The potentially oncogenic HPVs has been associated with oral squamous cell carcinoma [6, 7]. Some evidence has linked them to orogenital contact with the transmission of papillomavirus from the genital zone to the oral cavity [8]. It is suggested that oral HPV infection frequency is different from cervical infection and associated with age [9]. Other studies have detected the presence of HPV in the epithelium of the oropharynx in women with genital HPV by using a cytological examination and the Papanicolaou technique [10]. These studies alert the possibility of a natural reservoir of HPV at a locus outside of the genital region, which could serve as a reinfection focus [10]. Additionally the HPV is rarely present in the vagina of virgin women even with the use of tampons or digital penetration [11].

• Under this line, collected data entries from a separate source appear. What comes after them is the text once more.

import Summits.CriticalPhenomena.CardyFormulaZ2.Theorems.CardyMagicRigidityNestingRigidityNeckZ2RingArc
import HarnessLib

/-!
# Crux `NestingRigidity`, line `pinch-resampling` (v4), stub S12: arc cells of fixed phase, rotated cell indices, and the cut

Crux `Summit.CriticalPhenomena.CardyFormulaZ2.Theses.CardyMagicRigidity.NestingRigidity`
(stmt-CriticalPhenomena-4835), line `pinch-resampling` v4, stub S12 `stub_neckHookupCoarseZ2 : NeckHookupCoarseZ2`.
Geometric brick of the summation of the necklace bound `ZNodeAbsBoundChainA` (amended plan in the module
docstring of `…NestingRigidityGapEntropy`, worker W6a), companion of `…NeckZ2RingCells`.  There the ring was cut at
an arbitrary arc position; but when `ℓ ∤ 8R` the cells of two different cuts do not correspond, which makes the
choice of the cut (inside a largest empty gap) awkward.  Here the cells have a FIXED phase — `cellIdx R ℓ d =
⌊arcPos R d / ℓ⌋ ∈ [0, Nc)`, `Nc = ⌈8R / ℓ⌉` — and the rotation acts on cell INDICES:
`rotIdx Nc a₀ C = C - a₀ (mod Nc) ∈ [0, Nc)`.  Everything is linear integer arithmetic.

* §1 `cellIdx`, `rotIdx`, ranges; the dictionary with the sup norm for ring points `d, d'` with rotated indices
  `ρ, ρ'`, `Δ = |ρ - ρ'|`: `zNorm_sub_lt_of_rotIdx` (`|d - d'|_∞ < (Δ + 1) ℓ`, needs `8R ≤ Nc ℓ`) and
  `le_two_mul_zNorm_sub_of_rotIdx` (`min (ℓ Δ, ℓ (Nc - Δ)) - 2ℓ + 1 ≤ 2 |d - d'|_∞`, needs `(Nc - 1) ℓ < 8R`).
* §2 `idxPt R ℓ Nc a₀ t` — a ring point whose rotated index is `t` (`zNorm_idxPt`, `rotIdx_cellIdx_idxPt`): the
  centres of node and arm annuli, computed from the skeleton alone.
* §3 **The cut** (`exists_good_cut`, registered anchor `ringIndexCells_cut`): for a nonempty finite set `C₀` of cell
  indices in `[0, Nc)` there is `a₀ ∈ C₀` such that, for the rotated indices `ρ(C) = rotIdx Nc a₀ C`, `ρ(a₀) = 0` and
  every gap between consecutive rotated values is at most the WRAP GAP `Nc - max ρ`: take `a₀` minimising `max ρ`
  (re-cutting at the upper end of a larger inner gap would decrease the maximum).  Consequently a line gap `G` between
  rotated cells certifies a cyclic cell distance `≥ G` both ways round, i.e. a sup distance `≥ (ℓ G - 2ℓ + 1) / 2`.
-/

noncomputable section

namespace Summit.CriticalPhenomena.CardyFormulaZ2.Cruxes.NestingRigidity.PinchResampling

open Literature.Probability.Percolation Literature.Probability.LatticeModels
open ZPinchLocality

namespace NeckCoarseZ2

/-! ## §1 Cells of fixed phase and rotated indices -/

/-- **Cell index** of a ring offset at resolution `ℓ` (fixed phase): `⌊arcPos / ℓ⌋`. -/
def cellIdx (R ℓ : ℤ) (d : Site 2) : ℤ := arcPos R d / ℓ

/-- **Rotated cell index**: `C - a₀ (mod Nc)`, computed without `%`. -/
def rotIdx (Nc a₀ C : ℤ) : ℤ := if a₀ ≤ C then C - a₀ else C - a₀ + Nc

variable {R ℓ Nc a₀ : ℤ} {d d' : Site 2}

/-- The arc position lies in its cell: `ℓ C ≤ a < ℓ C + ℓ`. -/
theorem cellIdx_mul_le (hℓ : 0 < ℓ) (d : Site 2) :
    ℓ * cellIdx R ℓ d ≤ arcPos R d ∧ arcPos R d < ℓ * cellIdx R ℓ d + ℓ := by
  have h := Int.mul_ediv_add_emod (arcPos R d) ℓ
  have h0 := Int.emod_nonneg (arcPos R d) hℓ.ne'
  have h1 := Int.emod_lt_of_pos (arcPos R d) hℓ
  unfold cellIdx
  constructor <;> omega

/-- The cell index is nonnegative. -/
theorem cellIdx_nonneg (hℓ : 0 < ℓ) (hd : zNorm d = R) : 0 ≤ cellIdx R ℓ d :=
  Int.ediv_nonneg (arcPos_nonneg hd) hℓ.le

/-- The cell index is `< Nc` as soon as `8R ≤ Nc ℓ`. -/
theorem cellIdx_lt (hℓ : 0 < ℓ) (hR : 1 ≤ R) (hd : zNorm d = R) (hNc : 8 * R ≤ Nc * ℓ) : cellIdx R ℓ d < Nc := by
  have h := (cellIdx_mul_le hℓ d (R := R)).1
  have h' := arcPos_lt hR hd
  by_contra hcon
  have hcon' : Nc ≤ cellIdx R ℓ d := le_of_not_gt hcon
  have : Nc * ℓ ≤ ℓ * cellIdx R ℓ d := by nlinarith
  omega

/-- The rotated index is nonnegative (`a₀ < Nc`, `0 ≤ C`). -/
theorem rotIdx_nonneg {C : ℤ} (ha₀ : a₀ < Nc) (hC : 0 ≤ C) : 0 ≤ rotIdx Nc a₀ C := by
  unfold rotIdx
  split_ifs <;> omega

/-- The rotated index is `< Nc` (`0 ≤ a₀`, `C < Nc`). -/
theorem rotIdx_lt {C : ℤ} (ha₀ : 0 ≤ a₀) (hC : C < Nc) : rotIdx Nc a₀ C < Nc := by
  unfold rotIdx
  split_ifs <;> omega

/-- The rotated index of the cut itself is `0`. -/
theorem rotIdx_self : rotIdx Nc a₀ a₀ = 0 := by
  simp [rotIdx]

/-- **Sup distance `<` (rotated index distance `+ 1`) `· ℓ`** for two ring points (`8R ≤ Nc ℓ`, cut `a₀ ∈ [0, Nc)`). -/
theorem zNorm_sub_lt_of_rotIdx (hℓ : 0 < ℓ) (hR : 1 ≤ R) (hNc : 8 * R ≤ Nc * ℓ) (hd : zNorm d = R)
    (hd' : zNorm d' = R) :
    zNorm (d - d') < (|rotIdx Nc a₀ (cellIdx R ℓ d) - rotIdx Nc a₀ (cellIdx R ℓ d')| + 1) * ℓ := by
  have h1 := zNorm_sub_le_arcDist hd hd'
  have h2 := zNorm_sub_le_arcDist' hd hd'
  obtain ⟨hX1, hX2⟩ := cellIdx_mul_le hℓ d (R := R)
  obtain ⟨hY1, hY2⟩ := cellIdx_mul_le hℓ d' (R := R)
  have hC0 := cellIdx_nonneg hℓ hd
  have hC1 := cellIdx_lt hℓ hR hd hNc
  have hD0 := cellIdx_nonneg hℓ hd'
  have hD1 := cellIdx_lt hℓ hR hd' hNc
  set C := cellIdx R ℓ d
  set C' := cellIdx R ℓ d'
  set a := arcPos R d
  set a' := arcPos R d'
  -- multiply the rotated indices by `ℓ` to stay linear
  have key : (|rotIdx Nc a₀ C - rotIdx Nc a₀ C'| + 1) * ℓ = |ℓ * rotIdx Nc a₀ C - ℓ * rotIdx Nc a₀ C'| + ℓ := by
    rw [← mul_sub, abs_mul, abs_of_pos hℓ]; ring
  rw [key]
  have hXC : ℓ * (C - C') = ℓ * C - ℓ * C' := mul_sub _ _ _
  have hrot : ∀ E : ℤ, ℓ * rotIdx Nc a₀ E = if a₀ ≤ E then ℓ * E - ℓ * a₀ else ℓ * E - ℓ * a₀ + Nc * ℓ := by
    intro E
    unfold rotIdx
    split_ifs <;> ring
  have hmonoC : (a₀ ≤ C → ℓ * a₀ ≤ ℓ * C) ∧ (C < a₀ → ℓ * C + ℓ ≤ ℓ * a₀) :=
    ⟨fun h ↦ mul_le_mul_of_nonneg_left h hℓ.le, fun h ↦ by nlinarith⟩
  have hmonoC' : (a₀ ≤ C' → ℓ * a₀ ≤ ℓ * C') ∧ (C' < a₀ → ℓ * C' + ℓ ≤ ℓ * a₀) :=
    ⟨fun h ↦ mul_le_mul_of_nonneg_left h hℓ.le, fun h ↦ by nlinarith⟩
  have hCC : (C ≤ C' → ℓ * C ≤ ℓ * C') ∧ (C' < C → ℓ * C' + ℓ ≤ ℓ * C) :=
    ⟨fun h ↦ mul_le_mul_of_nonneg_left h hℓ.le, fun h ↦ by nlinarith⟩
  have hCN : ℓ * C + ℓ ≤ Nc * ℓ := by nlinarith
  have hCN' : ℓ * C' + ℓ ≤ Nc * ℓ := by nlinarith
  have hC0' : 0 ≤ ℓ * C := by positivity
  have hD0' : 0 ≤ ℓ * C' := by positivity
  rw [hrot C, hrot C']
  rw [abs_eq_max_neg] at h1 h2 ⊢
  rcases le_or_gt C C' with hle | hlt
  · have := hCC.1 hle
    split_ifs <;> omega
  · have := hCC.2 hlt
    split_ifs <;> omega

/-- **Conversely**: `min (ℓ Δ, ℓ (Nc - Δ)) - 2ℓ + 1 ≤ 2 |d - d'|_∞`, `Δ` the rotated index distance
(`(Nc - 1) ℓ < 8R ≤ Nc ℓ`). -/
theorem le_two_mul_zNorm_sub_of_rotIdx (hℓ : 0 < ℓ) (hR : 1 ≤ R) (hNc : 8 * R ≤ Nc * ℓ)
    (hNc' : (Nc - 1) * ℓ < 8 * R) (hd : zNorm d = R) (hd' : zNorm d' = R) :
    min (ℓ * |rotIdx Nc a₀ (cellIdx R ℓ d) - rotIdx Nc a₀ (cellIdx R ℓ d')|)
      (ℓ * (Nc - |rotIdx Nc a₀ (cellIdx R ℓ d) - rotIdx Nc a₀ (cellIdx R ℓ d')|)) - 2 * ℓ + 1 ≤
      2 * zNorm (d - d') := by
  have h := arcDist_le_two_mul_zNorm_sub hd hd'
  obtain ⟨hX1, hX2⟩ := cellIdx_mul_le hℓ d (R := R)
  obtain ⟨hY1, hY2⟩ := cellIdx_mul_le hℓ d' (R := R)
  have hC0 := cellIdx_nonneg hℓ hd
  have hC1 := cellIdx_lt hℓ hR hd hNc
  have hD0 := cellIdx_nonneg hℓ hd'
  have hD1 := cellIdx_lt hℓ hR hd' hNc
  set C := cellIdx R ℓ d
  set C' := cellIdx R ℓ d'
  set a := arcPos R d
  set a' := arcPos R d'
  have key1 : ℓ * |rotIdx Nc a₀ C - rotIdx Nc a₀ C'| = |ℓ * rotIdx Nc a₀ C - ℓ * rotIdx Nc a₀ C'| := by
    rw [← mul_sub, abs_mul, abs_of_pos hℓ]
  have key2 : ℓ * (Nc - |rotIdx Nc a₀ C - rotIdx Nc a₀ C'|) = Nc * ℓ - |ℓ * rotIdx Nc a₀ C - ℓ * rotIdx Nc a₀ C'| := by
    rw [mul_sub, key1]; ring
  rw [key1, key2]
  have hrot : ∀ E : ℤ, ℓ * rotIdx Nc a₀ E = if a₀ ≤ E then ℓ * E - ℓ * a₀ else ℓ * E - ℓ * a₀ + Nc * ℓ := by
    intro E
    unfold rotIdx
    split_ifs <;> ring
  have hmonoC : (a₀ ≤ C → ℓ * a₀ ≤ ℓ * C) ∧ (C < a₀ → ℓ * C + ℓ ≤ ℓ * a₀) :=
    ⟨fun h ↦ mul_le_mul_of_nonneg_left h hℓ.le, fun h ↦ by nlinarith⟩
  have hmonoC' : (a₀ ≤ C' → ℓ * a₀ ≤ ℓ * C') ∧ (C' < a₀ → ℓ * C' + ℓ ≤ ℓ * a₀) :=
    ⟨fun h ↦ mul_le_mul_of_nonneg_left h hℓ.le, fun h ↦ by nlinarith⟩
  have hCC : (C ≤ C' → ℓ * C ≤ ℓ * C') ∧ (C' < C → ℓ * C' + ℓ ≤ ℓ * C) :=
    ⟨fun h ↦ mul_le_mul_of_nonneg_left h hℓ.le, fun h ↦ by nlinarith⟩
  have hCN : ℓ * C + ℓ ≤ Nc * ℓ := by nlinarith
  have hCN' : ℓ * C' + ℓ ≤ Nc * ℓ := by nlinarith
  have hC0' : 0 ≤ ℓ * C := by positivity
  have hD0' : 0 ≤ ℓ * C' := by positivity
  have hNl : (Nc - 1) * ℓ = Nc * ℓ - ℓ := by ring
  rw [hNl] at hNc'
  rw [hrot C, hrot C']
  rw [abs_eq_max_neg] at h ⊢
  rcases le_or_gt C C' with hle | hlt
  · have := hCC.1 hle
    split_ifs <;> omega
  · have := hCC.2 hlt
    split_ifs <;> omega

/-! ## §2 Ring points of rotated indices -/

/-- **A ring point of rotated index `t`**: the first point of the cell `t + a₀ (mod Nc)`. -/
def idxPt (R ℓ Nc a₀ t : ℤ) : Site 2 := arcPt R (ℓ * (if t + a₀ < Nc then t + a₀ else t + a₀ - Nc))

variable {t : ℤ}

/-- The un-rotated cell of `idxPt` is nonneg and `< Nc` (`0 ≤ t < Nc`, `0 ≤ a₀ < Nc`). -/
theorem idxPt_cell_range (ha₀ : 0 ≤ a₀) (ha₀' : a₀ < Nc) (ht : 0 ≤ t) (ht' : t < Nc) :
    0 ≤ (if t + a₀ < Nc then t + a₀ else t + a₀ - Nc) ∧ (if t + a₀ < Nc then t + a₀ else t + a₀ - Nc) < Nc := by
  split_ifs <;> omega

/-- `idxPt` lies on the ring (`(Nc - 1) ℓ < 8R`). -/
theorem zNorm_idxPt (hℓ : 0 < ℓ) (hNc' : (Nc - 1) * ℓ < 8 * R) (ha₀ : 0 ≤ a₀) (ha₀' : a₀ < Nc) (ht : 0 ≤ t)
    (ht' : t < Nc) : zNorm (idxPt R ℓ Nc a₀ t) = R := by
  obtain ⟨h0, h1⟩ := idxPt_cell_range ha₀ ha₀' ht ht' (t := t)
  set m := (if t + a₀ < Nc then t + a₀ else t + a₀ - Nc) with hm
  have hm1 : ℓ * m ≤ (Nc - 1) * ℓ := by nlinarith
  unfold idxPt
  rw [← hm]
  exact zNorm_arcPt (by positivity) (by omega)

/-- The cell index of `idxPt` is `t + a₀ (mod Nc)`. -/
theorem cellIdx_idxPt (hℓ : 0 < ℓ) (hNc' : (Nc - 1) * ℓ < 8 * R) (ha₀ : 0 ≤ a₀) (ha₀' : a₀ < Nc) (ht : 0 ≤ t)
    (ht' : t < Nc) : cellIdx R ℓ (idxPt R ℓ Nc a₀ t) = (if t + a₀ < Nc then t + a₀ else t + a₀ - Nc) := by
  obtain ⟨h0, h1⟩ := idxPt_cell_range ha₀ ha₀' ht ht' (t := t)
  set m := (if t + a₀ < Nc then t + a₀ else t + a₀ - Nc) with hm
  have hm1 : ℓ * m ≤ (Nc - 1) * ℓ := by nlinarith
  unfold idxPt cellIdx
  rw [← hm, arcPos_arcPt (by omega), Int.mul_ediv_cancel_left _ hℓ.ne']

/-- **The rotated index of `idxPt R ℓ Nc a₀ t` is `t`.** -/
theorem rotIdx_cellIdx_idxPt (hℓ : 0 < ℓ) (hNc' : (Nc - 1) * ℓ < 8 * R) (ha₀ : 0 ≤ a₀) (ha₀' : a₀ < Nc)
    (ht : 0 ≤ t) (ht' : t < Nc) : rotIdx Nc a₀ (cellIdx R ℓ (idxPt R ℓ Nc a₀ t)) = t := by
  rw [cellIdx_idxPt hℓ hNc' ha₀ ha₀' ht ht']
  unfold rotIdx
  split_ifs <;> omega

/-! ## §3 The cut inside a largest gap -/

/-- Re-cutting: the rotated index for the cut `a₁` in terms of the one for the cut `a₀`, when `ρ₀(a₁) = v`. -/
theorem rotIdx_recut {a₁ C v : ℤ} (ha₀ : 0 ≤ a₀) (ha₀' : a₀ < Nc) (ha₁ : 0 ≤ a₁) (ha₁' : a₁ < Nc) (hC : 0 ≤ C)
    (hC' : C < Nc) (hv : rotIdx Nc a₀ a₁ = v) :
    rotIdx Nc a₁ C = if v ≤ rotIdx Nc a₀ C then rotIdx Nc a₀ C - v else rotIdx Nc a₀ C - v + Nc := by
  unfold rotIdx at hv ⊢
  split_ifs at hv ⊢ <;> omega

/-- **The good cut**: for a nonempty finite set `C₀ ⊆ [0, Nc)` of cell indices there is `a₀ ∈ C₀` such that, with
`ρ = rotIdx Nc a₀` and `M = max_{C₀} ρ`, every gap between consecutive values of `ρ` on `C₀` is at most the wrap gap
`Nc - M`: if `u < v` are values of `ρ` on `C₀` with no value strictly in between, then `v - u ≤ Nc - M`. -/
theorem exists_good_cut (C₀ : Finset ℤ) (hne : C₀.Nonempty) (hC₀ : ∀ C ∈ C₀, 0 ≤ C ∧ C < Nc) :
    ∃ a₀ ∈ C₀, ∀ u ∈ C₀, ∀ v ∈ C₀, rotIdx Nc a₀ u < rotIdx Nc a₀ v →
      (∀ z ∈ C₀, rotIdx Nc a₀ z ≤ rotIdx Nc a₀ u ∨ rotIdx Nc a₀ v ≤ rotIdx Nc a₀ z) →
      ∀ w ∈ C₀, rotIdx Nc a₀ v - rotIdx Nc a₀ u ≤ Nc - rotIdx Nc a₀ w := by
  classical
  -- `a₀` minimises the largest rotated index
  set f : ℤ → ℤ := fun a ↦ (C₀.image (rotIdx Nc a)).max' (hne.image _) with hf
  obtain ⟨a₀, ha₀, hmin⟩ := C₀.exists_min_image f hne
  have hfle : ∀ a w, w ∈ C₀ → rotIdx Nc a w ≤ f a := fun a w hw ↦
    Finset.le_max' _ _ (Finset.mem_image_of_mem _ hw)
  refine ⟨a₀, ha₀, fun u hu v hv huv hgap w hw ↦ ?_⟩
  -- re-cut at `v`
  obtain ⟨ha₀0, ha₀1⟩ := hC₀ a₀ ha₀
  obtain ⟨hv0, hv1⟩ := hC₀ v hv
  have hM : f v ≤ max (f a₀ - rotIdx Nc a₀ v) (Nc - (rotIdx Nc a₀ v - rotIdx Nc a₀ u)) := by
    refine Finset.max'_le _ _ _ fun y hy ↦ ?_
    obtain ⟨z, hz, rfl⟩ := Finset.mem_image.1 hy
    obtain ⟨hz0, hz1⟩ := hC₀ z hz
    rw [rotIdx_recut ha₀0 ha₀1 hv0 hv1 hz0 hz1 rfl]
    have hfz := hfle a₀ z hz
    rcases hgap z hz with h | h
    · split_ifs with h'
      · exact le_max_of_le_left (by omega)
      · exact le_max_of_le_right (by omega)
    · rw [if_pos h]
      exact le_max_of_le_left (by omega)
  have hmin' : f a₀ ≤ f v := hmin v hv
  have hu0 : 0 ≤ rotIdx Nc a₀ u := rotIdx_nonneg ha₀1 (hC₀ u hu).1
  have hfw := hfle a₀ w hw
  rcases le_max_iff.1 (hmin'.trans hM) with h | h
  · omega
  · omega

end NeckCoarseZ2

/-- **The cut of the ring cells inside a largest gap (registered helper, anchor of this module on the crux item)**:
for a nonempty finite set of cell indices in `[0, Nc)` there is a cut `a₀` in the set such that every gap between
consecutive rotated indices is at most the wrap gap `Nc - ρ(w)` for every `w` in the set
(`NeckCoarseZ2.exists_good_cut`). -/
theorem ringIndexCells_cut : ∀ (Nc : ℤ) (C₀ : Finset ℤ), C₀.Nonempty → (∀ C ∈ C₀, 0 ≤ C ∧ C < Nc) → ∃ a₀ ∈ C₀, ∀ u ∈ C₀, ∀ v ∈ C₀, NeckCoarseZ2.rotIdx Nc a₀ u < NeckCoarseZ2.rotIdx Nc a₀ v → (∀ z ∈ C₀, NeckCoarseZ2.rotIdx Nc a₀ z ≤ NeckCoarseZ2.rotIdx Nc a₀ u ∨ NeckCoarseZ2.rotIdx Nc a₀ v ≤ NeckCoarseZ2.rotIdx Nc a₀ z) → ∀ w ∈ C₀, NeckCoarseZ2.rotIdx Nc a₀ v - NeckCoarseZ2.rotIdx Nc a₀ u ≤ Nc - NeckCoarseZ2.rotIdx Nc a₀ w :=
  fun _ C₀ hne hC₀ ↦ NeckCoarseZ2.exists_good_cut C₀ hne hC₀

end Summit.CriticalPhenomena.CardyFormulaZ2.Cruxes.NestingRigidity.PinchResampling

end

Despite the recognition of a HPV-associated oral malignancy, it is unclear to what extent cervical HPV infection is translocated to oral HPV infection. Previous studies suggested that oral HPV infection analogously to cervical infection is associated with sexual behavior and immunosuppressant [12, 13]. The majority of the studies of buccal HPVs made in the past have explored the relationship between HPV and the development of oral cancer; these studies detected HPV in DNA extracted from the oral cavity of patients with oral lesions and/or abnormalities [14–18] shown that HPVs that infect the genital area can also infect the oral cavity [19]. In healthy Japanese; HPV in oral cavity was present in 0.6% of the population [20]. Other studies have proposed that mothers may serve as the source of infant HPV infection which suggested the possibility of a non-sexual transmission of the virus [21]. In the few studies in which oral and anogenital HPV infections were analyzed, oral HPV infection frequency appeared to be lower than anogenital infection [16, 17, 22, 23]. However, oral and cervical HPV prevalence were similar in a small group with high prevalence of oral or anogenital condylomata [16]. These studies were performed in a high risk population therefore the relationship between HPV infection in cervix and oral cavity related to oral sex practices remains unexplored. The aim of this study was to determine the frequency of HPV in the oral cavity of a Mexican women population with histopathological diagnosis of cervical lesions and to describe the viral infection in relation to oral sex practices and habits to share personal objects such as toothbrush.
Results
This study included 46 voluntary non-smoker and non-alcoholic women that attend to the "Clínica de Displasias del Sector Salud" in the City of Juarez, México. The female subjects attend to this clinic because they presented previous CIN alterations. After they filled out the inform consent and the questionnaire; the patients were instructed by imitation for autosampling the oral cavity. Once in the laboratory and after DNA extraction the human β-globin gene was amplified as an internal control of human DNA as well as a DNA with quality for PCR. Those cases that failed in the β-globin gene amplification were excluded rather than those samples tested positive for β-globin were further used for generic HPV that amplify a wide range of HPV types. After generic HPV positivity the specific PCR for HPV16 and HPV18 were performed. Two regions were sampled in the oral cavity; the first one was the buccal mucosa and the second one was the palate and gum altogether (P/G). All women studied carried generic HPV either in mucosa or P/G, this gives a frequency of 100% for the buccal cavity. However, if the mucosa and P/G are considered separately (Table 1) the percentages of HPV infection were as follows: for generic HPV in the buccal mucosa was 86%, and for P/G was 88% and for HPV16 23% for mucosa and 16% for P/G. The higher frequency of HPV16 in woman having oral sex would suggest a higher risk, however number are too small to see any significant risk.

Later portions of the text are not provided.